Collected data entries
^^^^^^^^
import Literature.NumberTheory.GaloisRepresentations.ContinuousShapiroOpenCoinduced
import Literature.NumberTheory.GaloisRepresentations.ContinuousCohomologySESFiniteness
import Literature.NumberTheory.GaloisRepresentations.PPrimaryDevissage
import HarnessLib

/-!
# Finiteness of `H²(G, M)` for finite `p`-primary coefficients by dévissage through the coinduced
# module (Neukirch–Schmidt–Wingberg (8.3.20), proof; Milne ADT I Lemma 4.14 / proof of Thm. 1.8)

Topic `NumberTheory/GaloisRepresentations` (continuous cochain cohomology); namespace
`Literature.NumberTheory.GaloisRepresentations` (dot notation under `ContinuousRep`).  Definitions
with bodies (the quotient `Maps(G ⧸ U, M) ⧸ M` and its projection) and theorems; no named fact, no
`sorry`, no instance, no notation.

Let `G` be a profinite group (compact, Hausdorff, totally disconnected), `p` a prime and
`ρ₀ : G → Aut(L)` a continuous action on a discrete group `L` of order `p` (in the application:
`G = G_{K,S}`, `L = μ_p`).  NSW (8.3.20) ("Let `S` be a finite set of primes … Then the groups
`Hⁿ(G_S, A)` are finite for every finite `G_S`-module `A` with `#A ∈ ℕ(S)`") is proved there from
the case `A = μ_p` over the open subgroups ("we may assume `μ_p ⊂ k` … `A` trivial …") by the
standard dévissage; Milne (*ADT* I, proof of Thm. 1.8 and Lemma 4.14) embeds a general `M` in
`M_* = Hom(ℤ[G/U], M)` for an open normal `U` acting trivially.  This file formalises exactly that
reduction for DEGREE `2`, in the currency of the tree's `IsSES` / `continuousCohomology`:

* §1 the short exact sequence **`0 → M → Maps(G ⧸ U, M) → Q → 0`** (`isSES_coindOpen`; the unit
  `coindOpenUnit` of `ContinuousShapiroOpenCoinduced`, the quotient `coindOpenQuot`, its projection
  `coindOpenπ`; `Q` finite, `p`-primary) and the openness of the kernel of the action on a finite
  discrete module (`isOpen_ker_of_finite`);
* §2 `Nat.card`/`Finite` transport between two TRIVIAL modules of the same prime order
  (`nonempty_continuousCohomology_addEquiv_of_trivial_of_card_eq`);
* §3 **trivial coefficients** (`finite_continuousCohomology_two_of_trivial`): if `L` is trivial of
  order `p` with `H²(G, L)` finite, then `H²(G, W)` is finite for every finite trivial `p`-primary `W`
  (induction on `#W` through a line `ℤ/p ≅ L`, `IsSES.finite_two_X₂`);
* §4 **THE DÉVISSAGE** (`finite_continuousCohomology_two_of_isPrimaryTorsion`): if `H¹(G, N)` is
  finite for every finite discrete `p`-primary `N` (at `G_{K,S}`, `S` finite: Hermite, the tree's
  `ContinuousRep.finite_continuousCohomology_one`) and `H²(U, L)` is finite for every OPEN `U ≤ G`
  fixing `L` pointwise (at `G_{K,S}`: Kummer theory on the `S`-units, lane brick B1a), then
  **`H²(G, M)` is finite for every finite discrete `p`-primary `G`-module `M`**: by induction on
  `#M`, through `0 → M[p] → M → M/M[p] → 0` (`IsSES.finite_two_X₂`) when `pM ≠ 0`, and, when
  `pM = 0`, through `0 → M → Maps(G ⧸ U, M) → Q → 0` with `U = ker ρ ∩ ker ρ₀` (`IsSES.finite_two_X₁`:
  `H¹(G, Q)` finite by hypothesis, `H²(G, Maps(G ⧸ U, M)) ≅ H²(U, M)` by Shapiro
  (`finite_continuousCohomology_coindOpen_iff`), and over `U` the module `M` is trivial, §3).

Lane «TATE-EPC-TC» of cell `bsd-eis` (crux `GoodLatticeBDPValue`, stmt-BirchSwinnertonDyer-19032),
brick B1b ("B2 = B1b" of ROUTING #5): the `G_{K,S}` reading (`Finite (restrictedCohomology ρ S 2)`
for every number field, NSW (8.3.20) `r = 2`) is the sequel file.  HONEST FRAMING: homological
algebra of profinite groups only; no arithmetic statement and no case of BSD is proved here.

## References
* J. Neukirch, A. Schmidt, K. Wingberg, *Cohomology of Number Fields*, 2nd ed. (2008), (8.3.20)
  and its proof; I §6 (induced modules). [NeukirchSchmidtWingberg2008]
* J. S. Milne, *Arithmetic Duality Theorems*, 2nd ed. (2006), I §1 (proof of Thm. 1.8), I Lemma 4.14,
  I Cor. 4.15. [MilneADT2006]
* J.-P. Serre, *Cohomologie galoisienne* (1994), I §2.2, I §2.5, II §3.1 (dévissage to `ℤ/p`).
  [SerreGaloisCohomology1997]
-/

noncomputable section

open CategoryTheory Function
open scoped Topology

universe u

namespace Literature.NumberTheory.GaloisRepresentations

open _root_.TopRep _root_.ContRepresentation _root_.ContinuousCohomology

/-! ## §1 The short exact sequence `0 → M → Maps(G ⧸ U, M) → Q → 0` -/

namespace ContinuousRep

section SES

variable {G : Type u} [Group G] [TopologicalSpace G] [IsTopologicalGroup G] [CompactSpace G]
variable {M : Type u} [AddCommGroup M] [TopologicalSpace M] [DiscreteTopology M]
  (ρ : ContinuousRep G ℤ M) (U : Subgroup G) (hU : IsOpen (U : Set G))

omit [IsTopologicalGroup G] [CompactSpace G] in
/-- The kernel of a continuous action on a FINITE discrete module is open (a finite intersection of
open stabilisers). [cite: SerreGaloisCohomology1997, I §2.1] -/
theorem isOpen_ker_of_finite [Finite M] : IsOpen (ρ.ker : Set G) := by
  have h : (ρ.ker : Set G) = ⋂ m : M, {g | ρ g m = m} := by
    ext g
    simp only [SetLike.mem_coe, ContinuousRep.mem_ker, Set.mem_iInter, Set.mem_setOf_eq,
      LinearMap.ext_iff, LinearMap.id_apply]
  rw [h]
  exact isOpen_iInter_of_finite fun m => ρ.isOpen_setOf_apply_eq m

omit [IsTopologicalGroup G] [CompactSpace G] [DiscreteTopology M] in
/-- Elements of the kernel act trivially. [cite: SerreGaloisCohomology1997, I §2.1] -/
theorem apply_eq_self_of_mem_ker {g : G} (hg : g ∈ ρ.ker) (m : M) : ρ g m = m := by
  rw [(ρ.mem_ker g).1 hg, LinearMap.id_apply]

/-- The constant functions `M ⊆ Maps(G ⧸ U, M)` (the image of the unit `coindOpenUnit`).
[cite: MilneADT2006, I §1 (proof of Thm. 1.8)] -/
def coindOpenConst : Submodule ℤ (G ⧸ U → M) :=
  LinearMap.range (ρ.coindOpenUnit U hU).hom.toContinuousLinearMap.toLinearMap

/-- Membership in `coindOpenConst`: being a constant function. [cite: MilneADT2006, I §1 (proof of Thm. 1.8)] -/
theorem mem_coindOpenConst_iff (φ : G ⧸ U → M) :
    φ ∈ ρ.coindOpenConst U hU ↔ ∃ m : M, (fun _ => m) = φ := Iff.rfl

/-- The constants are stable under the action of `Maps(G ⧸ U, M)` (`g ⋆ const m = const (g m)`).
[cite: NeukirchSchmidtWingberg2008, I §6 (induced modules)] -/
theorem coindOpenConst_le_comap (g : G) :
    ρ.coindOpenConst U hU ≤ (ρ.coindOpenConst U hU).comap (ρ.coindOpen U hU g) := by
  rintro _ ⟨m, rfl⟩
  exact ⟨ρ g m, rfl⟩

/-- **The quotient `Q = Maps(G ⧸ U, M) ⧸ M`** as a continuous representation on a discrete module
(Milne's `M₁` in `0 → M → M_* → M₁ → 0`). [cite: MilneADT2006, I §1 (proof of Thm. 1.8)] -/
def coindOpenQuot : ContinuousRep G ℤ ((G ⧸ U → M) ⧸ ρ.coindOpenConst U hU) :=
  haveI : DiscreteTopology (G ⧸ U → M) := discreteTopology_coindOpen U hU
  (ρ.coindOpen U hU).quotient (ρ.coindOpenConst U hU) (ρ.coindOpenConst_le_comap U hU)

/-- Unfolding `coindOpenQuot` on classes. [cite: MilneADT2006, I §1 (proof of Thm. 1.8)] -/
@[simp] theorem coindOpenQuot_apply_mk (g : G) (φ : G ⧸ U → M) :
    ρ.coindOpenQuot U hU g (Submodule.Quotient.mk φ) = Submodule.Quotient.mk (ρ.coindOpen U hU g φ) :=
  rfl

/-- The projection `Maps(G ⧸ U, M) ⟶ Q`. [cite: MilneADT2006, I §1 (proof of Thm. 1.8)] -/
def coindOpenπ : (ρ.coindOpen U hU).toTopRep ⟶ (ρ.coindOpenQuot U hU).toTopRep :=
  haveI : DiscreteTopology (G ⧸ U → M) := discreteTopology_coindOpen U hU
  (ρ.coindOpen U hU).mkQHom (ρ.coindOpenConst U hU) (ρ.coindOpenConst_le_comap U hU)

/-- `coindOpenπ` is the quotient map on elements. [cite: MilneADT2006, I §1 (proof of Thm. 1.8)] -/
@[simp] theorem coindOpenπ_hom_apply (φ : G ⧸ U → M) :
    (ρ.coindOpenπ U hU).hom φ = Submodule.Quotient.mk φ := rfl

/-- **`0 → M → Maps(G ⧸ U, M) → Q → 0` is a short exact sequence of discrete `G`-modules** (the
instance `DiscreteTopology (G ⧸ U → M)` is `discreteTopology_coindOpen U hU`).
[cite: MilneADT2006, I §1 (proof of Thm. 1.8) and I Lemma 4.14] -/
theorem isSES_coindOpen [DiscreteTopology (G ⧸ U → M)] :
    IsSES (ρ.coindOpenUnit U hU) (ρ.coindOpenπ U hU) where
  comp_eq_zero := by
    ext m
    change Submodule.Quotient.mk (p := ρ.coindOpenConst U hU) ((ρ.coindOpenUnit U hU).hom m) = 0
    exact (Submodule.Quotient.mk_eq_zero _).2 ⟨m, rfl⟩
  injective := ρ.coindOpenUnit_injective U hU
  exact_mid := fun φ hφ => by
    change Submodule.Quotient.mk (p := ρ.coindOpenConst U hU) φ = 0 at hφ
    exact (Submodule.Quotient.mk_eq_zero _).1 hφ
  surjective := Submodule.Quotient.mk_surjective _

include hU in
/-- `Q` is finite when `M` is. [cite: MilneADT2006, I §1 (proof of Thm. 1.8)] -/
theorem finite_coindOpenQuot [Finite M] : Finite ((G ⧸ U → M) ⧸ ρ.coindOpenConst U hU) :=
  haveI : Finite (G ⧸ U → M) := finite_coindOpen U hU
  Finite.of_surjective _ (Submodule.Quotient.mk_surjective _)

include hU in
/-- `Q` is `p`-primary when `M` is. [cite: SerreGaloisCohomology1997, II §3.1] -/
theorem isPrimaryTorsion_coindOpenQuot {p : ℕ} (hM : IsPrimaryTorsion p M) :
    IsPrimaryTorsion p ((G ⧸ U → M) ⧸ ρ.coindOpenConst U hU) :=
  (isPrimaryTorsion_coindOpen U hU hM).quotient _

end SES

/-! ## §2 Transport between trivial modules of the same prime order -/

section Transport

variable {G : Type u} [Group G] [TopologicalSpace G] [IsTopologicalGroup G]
^^^^^^^^
* Problem *
The lines you need are those containing "trivially"; find them in the records and copy them.

* Solution for this exercise *
`M_* = Hom(ℤ[G/U], M)` for an open normal `U` acting trivially.  This file formalises exactly that
/-- Elements of the kernel act trivially. [cite: SerreGaloisCohomology1997, I §2.1] -/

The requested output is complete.